Task to complete => A single number is required: how many lines in the records below contain "certified".

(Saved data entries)
import Summits.HubbardSuperconductivity.HubbardSuperconductivity.Theorems.AnisotropyChordTransferFibre3FinXC2Eval
import Summits.HubbardSuperconductivity.HubbardSuperconductivity.Theorems.AnisotropyChordTransferFibre3FinXC2P21cy
import Summits.HubbardSuperconductivity.HubbardSuperconductivity.Theorems.AnisotropyChordTransferFibre3FinXC2P21cz

/-!
# Route `AnisotropyChord` / H0 rotor rung: FIN XBC2 combined (rows `N₁` + C) certificate at `L = 21` — cell facts, part `cy`

Kernel facts `xbcCellAny2 21 (49/50) 20 la lb (c, bn) = true` (evaluator `…FinXC2Eval` on `…FinXB2Eval`, point wedges rewritten to certified literal tables `…FinXC2P21*`) for 1 λ-cell(s)
(`…FinXC2Eval.xbcCheck2`; cell design: g5 `xbc_design.py` (≤ 2.5 % cells, b = bn/20 ≥ 1.04·b_cell), mirrors `xb_mirror.py`/`xc_mirror.py`); assembled in `…FinXC2TwentyOne`.
Prover seat `hubbard-h0-rotor-p3` g6; helper for piece A = stmt-HubbardSuperconductivity-23918 of rung 19089 (`--supports`, helper class).
WHAT THIS IS NOT: nothing here proves superconductivity in the Hubbard model (rotor TARGET as worded stays FALSE, g15 verdict); kernel facts for the FIN certificate of TWO hypotheses (rows `N₁`, C) of ONE conditional reduction.  Tree imports only; no sorry, no new axioms.
-/

set_option linter.dupNamespace false

namespace Summit.HubbardSuperconductivity.HubbardSuperconductivity.Theorems.AnisotropyChord.Transfer.Fibre3

namespace FinXB

set_option maxHeartbeats 4000000 in
/-- kernel fact: cell 117 at `L = 21` (certified, (c, bn) = ((11/20 : ℚ), 18)). [folklore] -/
theorem xbc2c21_117 : xbcCellAny2 21 (49/50 : ℚ) 20 2190052239769120 2244803545763348 ((11/20 : ℚ), (18 : ℕ)) = true := by
  unfold xbcCellAny2
  rw [twc21_102_eq, twc21_103_eq]
  decide +kernel

end FinXB

end Summit.HubbardSuperconductivity.HubbardSuperconductivity.Theorems.AnisotropyChord.Transfer.Fibre3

Answer section => 2